Katrina Dawson and Tori Johnson

CBS and the AP have more about the two people who were murdered at the Lindt Cafe yesterday.

Dawson was the mother of three young children, Chloe, Sasha and Oliver, and a highly respected commercial lawyer. She was remembered as “one of our best and brightest” by New South Wales Bar Association president Jane Needham.

Andrew Powell, head of the Ascham School, which Dawson attended in her youth, said she was a well-respected and giving woman who excelled at her studies. Dawson’s daughter Chloe is a student at the school and Sasha will be attending next year.

Dawson was the school’s debating captain and played hockey and basketball. After she became a lawyer, she helped teach senior students at her former school how to prepare for mock trials.

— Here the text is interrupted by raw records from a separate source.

import Summits.QuantumFields.BalabanUV.T4Continuum.Support.NE7EtaSupFromEnergyTorus
import Literature.MathematicalPhysics.QuantumFieldTheory.Balaban1983to89.B4Block227

/-!
# NE7EtaGradientFromEnergy — route #1 of the NE7 crux, hardest stub S1∕L7b: the GRADIENT coordinate of the U-slot currency —
# a discrete Landau–Kolmogorov step «sup small + second differences bounded ⇒ first differences small», applied to the two-run
# discrepancy direction `Z` on top of `NE7EtaSupFromEnergyTorus.norm_dir_le_opt_d4`

Cell `pub-balaban`, rung (B)+1 sub-cell t4, lineage `b2b-balaban-t4-ne7-p1`, generation 21 (CRUX PROVER NE7 #1, ruling e34b3e0c); crux
skeleton `t4/skeletons/NE7-CRUX-R1.md` v1.5.1 §3bis (currency census, REVISED against the print).  HONEST FRAMING (page 1): FIXED FINITE
T⁴, rung (B)+1; NE7, NE3 NOT PRINTED in [Balaban1984PropagatorsI]–[Balaban1989LargeFieldII] and NOT PROVED here; continuum YM on T⁴ ⇐
BetaPertH ∧ nine spine estimates (0/9 proved); BetaPertH ⇐ (D1) ∧ (D4) ∧ CAP+tail; G-an2-4 gates asym, D1 and NE2/3/4; NOT infinite
volume, NOT mass gap, NOT Clay.

WHY (the print, [Balaban1987RG1] p. 262, read this generation from the held text `paper:balaban1987-cmp109-rg-i-small-field` p. 14):
the analyticity spaces `U^c_j(X, α₀, α₁, γ₀)` are unions of orbits of pairs `(U, J)` with (i) `U = U′Ũ`, `Ũ` G-valued,
`|∂Ũ − 1| < α₀ξ²` (1.11) and locally `Ũ^u = exp iξA`, `|A|, |∇^ξA| < O(1)LMBα₀` (1.12); (ii) `U′ = exp iξA′`, `A′` complex,
`|A′|, |∇^ξ_Ũ A′| < α₁` (1.13); (iii) `|∂U − 1| < α₀ξ²`, `|J| < γ₀` (1.14); (iv) (1.15)–(1.16) on the minimal configurations of the
averages.  So the COMPLEX DIRECTIONS of the Cauchy step are potentials `A′` measured in FIELD units TOGETHER WITH THEIR LATTICE
GRADIENT `∇^ξ`, radius `α₁` ((2.28) of [Balaban1988Convergent]: `α_{1,j} = g_jC₁(log g_j^{−2})^{q₁}`).  Comparing the two runs'
backgrounds `W` and `W e^Z` (`Z = iξa`) through an analytic `E^{(j)}` therefore costs `max(‖a‖_∞, ‖∇^ξ a‖_∞)∕α₁` — BOTH the sup of the
discrepancy potential `a = Z∕ξ` AND the sup of its lattice gradient `∇^ξ a = (∇Z)∕ξ²` must tend to zero.  `NE7EtaSupFromEnergyTorus`
gives `‖Z‖_∞ ≤ 2a²b ≍ ξ^{4/3}` (so `‖a‖_∞ ≍ ξ^{1/3}`) from the energy conjunct + (Lip₁).  The energy norm does NOT control the full
gradient of `Z` (only its dressed curl), so for `∇Z` this file interpolates ONCE MORE, between the sup of `Z` and a bound `λ₂` on the
SECOND differences of `Z` along lattice directions ((Lip₂′): `λ₂ = Λ₂′ξ³`, field-unit second derivatives of `a` bounded — regular-gauge
TYPE, cf. (1.12)–(1.13) and «(3.35)–(3.38) [13]»):
 * §1 (generic, any seminormed group, on `ℤ^d`): `telescope_fwd` (+ the tree's `B4Block227.sum_range_id_real`), **`norm_fwdDiff_le_of_sup_of_second`**
   (`‖f(x + e_μ) − f x‖ ≤ 2M∕m + λ₂(m − 1)∕2` for every `m ≥ 1`, `M = sup‖f‖`, `λ₂ = sup` of second differences along `μ`) and the
   optimised **`norm_fwdDiff_le_two_sqrt`** (`≤ 2√(M·λ₂)`, choosing `m = ⌈2√(M∕λ₂)⌉` or `1`);
 * §2 (d = 4, the cell's data): **`norm_dirDiff_le_of_energy_d4`** — `P`-periodic `W`, `Z`; (Lip₁) with `8λ ≤ a³`, `L^k·E ≤ b³`,
   `b∕a + 1 ≤ P` (so `‖Z‖_∞ ≤ 2a²b` by `norm_dir_le_opt_d4`) and (Lip₂′) second differences `≤ λ₂` ⇒
   `‖Z (x + e_μ) κ − Z x κ‖ ≤ 2√(2a²b·λ₂)` for all `x, μ, κ`.
EXPONENT COUNT (prose): `2a²b ≍ ξ^{4/3}`, `λ₂ = Λ₂′ξ³` ⇒ `‖∇Z‖_∞ ≲ ξ^{13/6}`, i.e. `‖∇^ξ a‖_∞ ≲ ξ^{1/6}`: the gradient coordinate of the
U-slot closeness decays at GEOMETRIC rate `L^{−1/6}` per step (the potential coordinate at `L^{−1/3}`, the plaquette coordinate (1.14) at
`L^{−1/3}` by `NE7EtaPlaquetteClosenessTorus`) — all tolerated by `T4TowerRateDischarge` §3 (any common rate `< 1`).
HONEST.  Elementary ([folklore]); (Lip₁), (Lip₂′), T-E_w are HYPOTHESES (row NE3's; re-typed INTERFACE REQUEST NE7→NE3 of skeleton v1.5.1
§4); the gauge in which `Z` is read is the root's `u` (NE3's choice inside its ∃); NODE O's carrier untouched; nothing of NE3∕NE7
discharged; 0 def; 0 sorry; nothing printed is a hypothesis of a theorem.
-/

set_option autoImplicit false

open scoped BigOperators Matrix Matrix.Norms.L2Operator
open Finset

namespace Summit.QuantumFields.BalabanUV.T4Continuum.NE7EtaGradientFromEnergy

open Literature.MathematicalPhysics.QuantumFieldTheory.Balaban1983to89
open B7Prop1Explicit B7Prop2Explicit
open T4AveragingDeficitWall hiding Site Plane Plaq Bond
open T4AveragingDeficitWallBoundary (periodBox IsPeriodicCfg)
open AveragingDeficitPeriodicCounting (IsPeriodicDir)
open NE3EnergyWeightedShapes (energyNormW energyNormW_nonneg)
open NE7EtaSupFromEnergyTorus (norm_dir_le_opt_d4)

noncomputable section

/-! ## §1 Discrete Landau–Kolmogorov along a lattice direction -/

section LK

variable {d : ℕ} {E : Type*} [NormedAddCommGroup E] [NormedSpace ℝ E]

omit [NormedSpace ℝ E] in
/-- TELESCOPE: `f (x + m•e_μ) − f x = Σ_{j<m} (f (x + (j+1)•e_μ) − f (x + j•e_μ))`. [folklore] -/
theorem telescope_fwd (f : Site d → E) (x : Site d) (μ : Fin d) (m : ℕ) :
    f (x + m • e μ) - f x = ∑ j ∈ Finset.range m, (f (x + (j + 1) • e μ) - f (x + j • e μ)) := by
  induction m with
  | zero => simp
  | succ m ih =>
    rw [Finset.sum_range_succ, ← ih]
    abel

omit [NormedSpace ℝ E] in
/-- THE FIRST DIFFERENCE `j` STEPS AHEAD differs from the one at `x` by at most `j·λ₂` (`λ₂` bounds the second differences along `μ`).
[folklore] -/
theorem norm_fwdDiff_shift_sub_le (f : Site d → E) (μ : Fin d) {lam2 : ℝ}
    (h2 : ∀ y : Site d, ‖(f (y + (2 : ℕ) • e μ) - f (y + e μ)) - (f (y + e μ) - f y)‖ ≤ lam2) (x : Site d) :
    ∀ j : ℕ, ‖(f (x + (j + 1) • e μ) - f (x + j • e μ)) - (f (x + e μ) - f x)‖ ≤ j * lam2
  | 0 => by simp
  | j + 1 => by
    have ih := norm_fwdDiff_shift_sub_le f μ h2 x j
    have hstep := h2 (x + j • e μ)
    have e1 : x + j • e μ + (2 : ℕ) • e μ = x + (j + 1 + 1) • e μ := by rw [add_assoc, ← add_nsmul]
    have e2 : x + j • e μ + e μ = x + (j + 1) • e μ := by rw [add_assoc, succ_nsmul]
    rw [e1, e2] at hstep
    calc ‖(f (x + (j + 1 + 1) • e μ) - f (x + (j + 1) • e μ)) - (f (x + e μ) - f x)‖
        = ‖((f (x + (j + 1 + 1) • e μ) - f (x + (j + 1) • e μ)) - (f (x + (j + 1) • e μ) - f (x + j • e μ)))
            + ((f (x + (j + 1) • e μ) - f (x + j • e μ)) - (f (x + e μ) - f x))‖ := by congr 1; abel
      _ ≤ lam2 + j * lam2 := (norm_add_le _ _).trans (add_le_add hstep ih)
      _ = (j + 1 : ℕ) * lam2 := by push_cast; ring

/-- **DISCRETE LANDAU–KOLMOGOROV (two-term form)**: if `‖f‖ ≤ M` everywhere and the second differences along `μ` are `≤ λ₂`, then for
every `m ≥ 1`: `‖f (x + e_μ) − f x‖ ≤ 2M∕m + λ₂·(m − 1)∕2`. [folklore] -/
theorem norm_fwdDiff_le_of_sup_of_second (f : Site d → E) (μ : Fin d) {M lam2 : ℝ} (hM : ∀ y, ‖f y‖ ≤ M)
    (h2 : ∀ y : Site d, ‖(f (y + (2 : ℕ) • e μ) - f (y + e μ)) - (f (y + e μ) - f y)‖ ≤ lam2) (x : Site d) {m : ℕ}
    (hm : 1 ≤ m) : ‖f (x + e μ) - f x‖ ≤ 2 * M / m + lam2 * ((m : ℝ) - 1) / 2 := by
  -- m·D(x) = (f(x+m) − f(x)) − Σ_{j<m} (D(x+j) − D(x))
  set D : Site d → E := fun y => f (y + e μ) - f y with hD
  have hsum : ∑ j ∈ Finset.range m, (f (x + (j + 1) • e μ) - f (x + j • e μ))
      = m • D x + ∑ j ∈ Finset.range m, ((f (x + (j + 1) • e μ) - f (x + j • e μ)) - D x) := by
    simp only [Finset.sum_sub_distrib, Finset.sum_const, Finset.card_range]; abel
  have hkey : (m : ℕ) • D x = (f (x + m • e μ) - f x)
      - ∑ j ∈ Finset.range m, ((f (x + (j + 1) • e μ) - f (x + j • e μ)) - D x) := by
    rw [telescope_fwd, hsum]; abel
  have hn1 : ‖f (x + m • e μ) - f x‖ ≤ 2 * M := by
    calc ‖f (x + m • e μ) - f x‖ ≤ ‖f (x + m • e μ)‖ + ‖f x‖ := norm_sub_le _ _
      _ ≤ M + M := add_le_add (hM _) (hM _)
      _ = 2 * M := by ring
  have hn2 : ‖∑ j ∈ Finset.range m, ((f (x + (j + 1) • e μ) - f (x + j • e μ)) - D x)‖ ≤ lam2 * ((m : ℝ) * ((m : ℝ) - 1) / 2) := by
    calc ‖∑ j ∈ Finset.range m, ((f (x + (j + 1) • e μ) - f (x + j • e μ)) - D x)‖
        ≤ ∑ j ∈ Finset.range m, ‖(f (x + (j + 1) • e μ) - f (x + j • e μ)) - D x‖ := norm_sum_le _ _
      _ ≤ ∑ j ∈ Finset.range m, (j : ℝ) * lam2 := Finset.sum_le_sum fun j _ => norm_fwdDiff_shift_sub_le f μ h2 x j
      _ = lam2 * ∑ j ∈ Finset.range m, (j : ℝ) := by rw [Finset.mul_sum]; exact Finset.sum_congr rfl fun j _ => by ring
      _ = lam2 * ((m : ℝ) * ((m : ℝ) - 1) / 2) := by rw [B4Block227.sum_range_id_real]
  have hmpos : (0 : ℝ) < m := by exact_mod_cast hm
  have hnorm : (m : ℝ) * ‖D x‖ ≤ 2 * M + lam2 * ((m : ℝ) * ((m : ℝ) - 1) / 2) := by
    have : ‖(m : ℕ) • D x‖ = (m : ℝ) * ‖D x‖ := by
      rw [← Nat.cast_smul_eq_nsmul ℝ, norm_smul, Real.norm_natCast]
    rw [← this, hkey]
    exact (norm_sub_le _ _).trans (add_le_add hn1 hn2)
  -- divide by m
  have : ‖D x‖ ≤ (2 * M + lam2 * ((m : ℝ) * ((m : ℝ) - 1) / 2)) / m := by
    rw [le_div_iff₀ hmpos]; linarith
  calc ‖f (x + e μ) - f x‖ = ‖D x‖ := rfl
    _ ≤ (2 * M + lam2 * ((m : ℝ) * ((m : ℝ) - 1) / 2)) / m := this
    _ = 2 * M / m + lam2 * ((m : ℝ) - 1) / 2 := by field_simp

/-- **DISCRETE LANDAU–KOLMOGOROV, OPTIMISED**: `‖f‖ ≤ M`, second differences along `μ` `≤ λ₂`, `M, λ₂ > 0` ⇒
`‖f (x + e_μ) − f x‖ ≤ 2·√(M·λ₂)` (take `m = ⌈2√(M∕λ₂)⌉` if that is `≥ 1`, else `m = 1`). [folklore] -/
theorem norm_fwdDiff_le_two_sqrt (f : Site d → E) (μ : Fin d) {M lam2 : ℝ} (hM0 : 0 < M) (hl0 : 0 < lam2)
    (hM : ∀ y, ‖f y‖ ≤ M) (h2 : ∀ y : Site d, ‖(f (y + (2 : ℕ) • e μ) - f (y + e μ)) - (f (y + e μ) - f y)‖ ≤ lam2)
    (x : Site d) : ‖f (x + e μ) - f x‖ ≤ 2 * Real.sqrt (M * lam2) := by
  set θ : ℝ := 2 * Real.sqrt (M / lam2) with hθ
  have hs : Real.sqrt (M * lam2) = Real.sqrt (M / lam2) * lam2 := by
    rw [show M * lam2 = (M / lam2) * lam2 ^ 2 by field_simp, Real.sqrt_mul (div_pos hM0 hl0).le,
      Real.sqrt_sq hl0.le]
  have hs' : M = Real.sqrt (M / lam2) * Real.sqrt (M / lam2) * lam2 := by
    rw [← Real.sqrt_mul (div_pos hM0 hl0).le, Real.sqrt_mul_self (div_pos hM0 hl0).le]; field_simp
  have hq0 : 0 < Real.sqrt (M / lam2) := Real.sqrt_pos.mpr (div_pos hM0 hl0)
  by_cases hθ1 : 1 ≤ θ
  · -- m = ⌈θ⌉ ≥ 1
    set m : ℕ := ⌈θ⌉₊ with hm
    have hm1 : 1 ≤ m := Nat.one_le_iff_ne_zero.mpr (Nat.pos_iff_ne_zero.mp (Nat.ceil_pos.mpr (by linarith)))
    have hmge : θ ≤ (m : ℝ) := Nat.le_ceil θ
    have hmlt : (m : ℝ) < θ + 1 := Nat.ceil_lt_add_one (by linarith)
    have h := norm_fwdDiff_le_of_sup_of_second f μ hM h2 x hm1
    have hmpos : (0 : ℝ) < m := by exact_mod_cast hm1
    -- 2M/m ≤ 2M/θ = √(Mλ₂)
    have h1 : 2 * M / m ≤ Real.sqrt (M * lam2) := by
      rw [div_le_iff₀ hmpos, hs]
      have : 2 * M = Real.sqrt (M / lam2) * lam2 * θ := by rw [hθ]; nth_rewrite 1 [hs']; ring
      rw [this]
      exact mul_le_mul_of_nonneg_left hmge (by positivity)
    -- λ₂(m−1)/2 ≤ λ₂θ/2 = √(Mλ₂)
    have h2' : lam2 * ((m : ℝ) - 1) / 2 ≤ Real.sqrt (M * lam2) := by
      rw [hs]
      have : lam2 * ((m : ℝ) - 1) ≤ lam2 * θ := mul_le_mul_of_nonneg_left (by linarith) hl0.le
      rw [hθ] at this
      linarith
    linarith
  · -- θ < 1, i.e. 4M < λ₂: take m = 1
    push Not at hθ1
    have h := norm_fwdDiff_le_of_sup_of_second f μ hM h2 x (le_refl 1)
    simp only [Nat.cast_one, div_one, sub_self, mul_zero, zero_div, add_zero] at h
    -- 2M = θ·√(M/λ₂)·λ₂ ... : 2M = θ · √(Mλ₂) < √(Mλ₂) ≤ 2√(Mλ₂)
    have e2 : 2 * M = θ * Real.sqrt (M * lam2) := by rw [hθ, hs]; nth_rewrite 1 [hs']; ring
    have hpos : 0 ≤ Real.sqrt (M * lam2) := Real.sqrt_nonneg _
    have : 2 * M ≤ 2 * Real.sqrt (M * lam2) := by rw [e2]; nlinarith
    linarith

end LK

/-! ## §2 The gradient of the discrepancy direction at `d = 4` -/

section Gradient

variable {n : Type*} [Fintype n] [DecidableEq n]

/-- **THE GRADIENT COORDINATE**: `P`-periodic `W`, `Z` on `ℤ⁴`; (Lip₁) with `8λ ≤ a³`-data as in `norm_dir_le_opt_d4` (there `a³ = 8λ`,
`b³ = L^k·E`, `b∕a + 1 ≤ P`, giving `‖Z‖_∞ ≤ 2a²b`), and (Lip₂′) second differences of `Z(·, κ)` along every direction `≤ λ₂` (`λ₂ > 0`)
⇒ `‖Z (x + e_μ) κ − Z x κ‖ ≤ 2√(2a²b·λ₂)` for all `x, μ`.  Reading: `2a²b ≍ ξ^{4/3}`, `λ₂ = Λ₂′ξ³` ⇒ `‖∇Z‖_∞ ≲ ξ^{13/6}`,
`‖∇^ξ a‖_∞ ≲ ξ^{1/6}`. [folklore] -/
theorem norm_dirDiff_le_of_energy_d4 {L : ℕ} (hL : 1 ≤ L) (k : ℕ) {P : ℕ} (hP : 1 ≤ P)
    {W : Site 4 → Fin 4 → (Matrix n n ℂ)ˣ} {Z : Site 4 → Fin 4 → Matrix n n ℂ} (hW : IsPeriodicCfg W (P : ℤ))
    (hZ : IsPeriodicDir Z (P : ℤ)) (κ : Fin 4) {lam : ℝ}
    (hlip : ∀ (x : Site 4) (μ : Fin 4), ‖Z (x + e μ) κ - Z x κ‖ ≤ lam)
    {a b : ℝ} (ha : 0 < a) (hb : 0 < b) (ha3 : a ^ 3 = 8 * lam)
    (hb3 : b ^ 3 = (L : ℝ) ^ k * energyNormW L k W Z (periodBox (d := 4) P)) (hfit : b / a + 1 ≤ P)
    {lam2 : ℝ} (hl2 : 0 < lam2)
    (h2 : ∀ (μ : Fin 4) (y : Site 4), ‖(Z (y + (2 : ℕ) • e μ) κ - Z (y + e μ) κ) - (Z (y + e μ) κ - Z y κ)‖ ≤ lam2)
    (x : Site 4) (μ : Fin 4) :
    ‖Z (x + e μ) κ - Z x κ‖ ≤ 2 * Real.sqrt (2 * a ^ 2 * b * lam2) := by
  have hsup : ∀ y, ‖Z y κ‖ ≤ 2 * a ^ 2 * b := fun y => norm_dir_le_opt_d4 hL k hP hW hZ κ hlip ha hb ha3 hb3 hfit y
  have hM0 : 0 < 2 * a ^ 2 * b := by positivity
  exact norm_fwdDiff_le_two_sqrt (fun y => Z y κ) μ hM0 hl2 hsup (h2 μ) x

end Gradient

end

end Summit.QuantumFields.BalabanUV.T4Continuum.NE7EtaGradientFromEnergy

Johnson was remembered as a selfless man who put others first.

“By nature he was a perfectionist and he had a genuine passion for the hospitality industry and people,” Lindt Australia CEO Steve Loane said in a statement. “His loss is absolutely tragic.”

Johnson’s parents issued a brief statement, thanking the public for its support.

“We are so proud of our beautiful boy Tori, gone from this earth but forever in our memories as the most amazing life partner, son and brother we could ever wish for,” they said.

Those are the people that Man Haron Monis took away.



  1. Blanche Quizno says

    um…wait. I’m confused. Why was a *commercial lawyer* working as a barrista??? Or was she a “barrister” in the British sense of “lawyer”? (Over here, “barrista” is the name for someone who makes coffees like a bartender makes drinks, for foreign readers.) And NOT an employee there at all as reported earlier? So she was just a customer in for a cuppa?

  2. says

    And actually they don’t, because barrista is pronounced with the accent on the second syllable; barrister on the first. Plus long i versus short – barrEEsta versus BArrista.

  3. idahogie says

    It’s easy to make the mental mistake of thinking coffee shop –> barista. Even when reading “barrister.”

  4. RJW says

    @ 1 Blanche Quizno,
    @ 8 idahogie,

    Very amusing, you two must be a real hit at funerals.
    ‘Barrister and barista’ don’t sound the same with a British, or Australian accent.

  5. Omar Puhleez says

    The NSW legal system operates like a badly tuned T-model Ford.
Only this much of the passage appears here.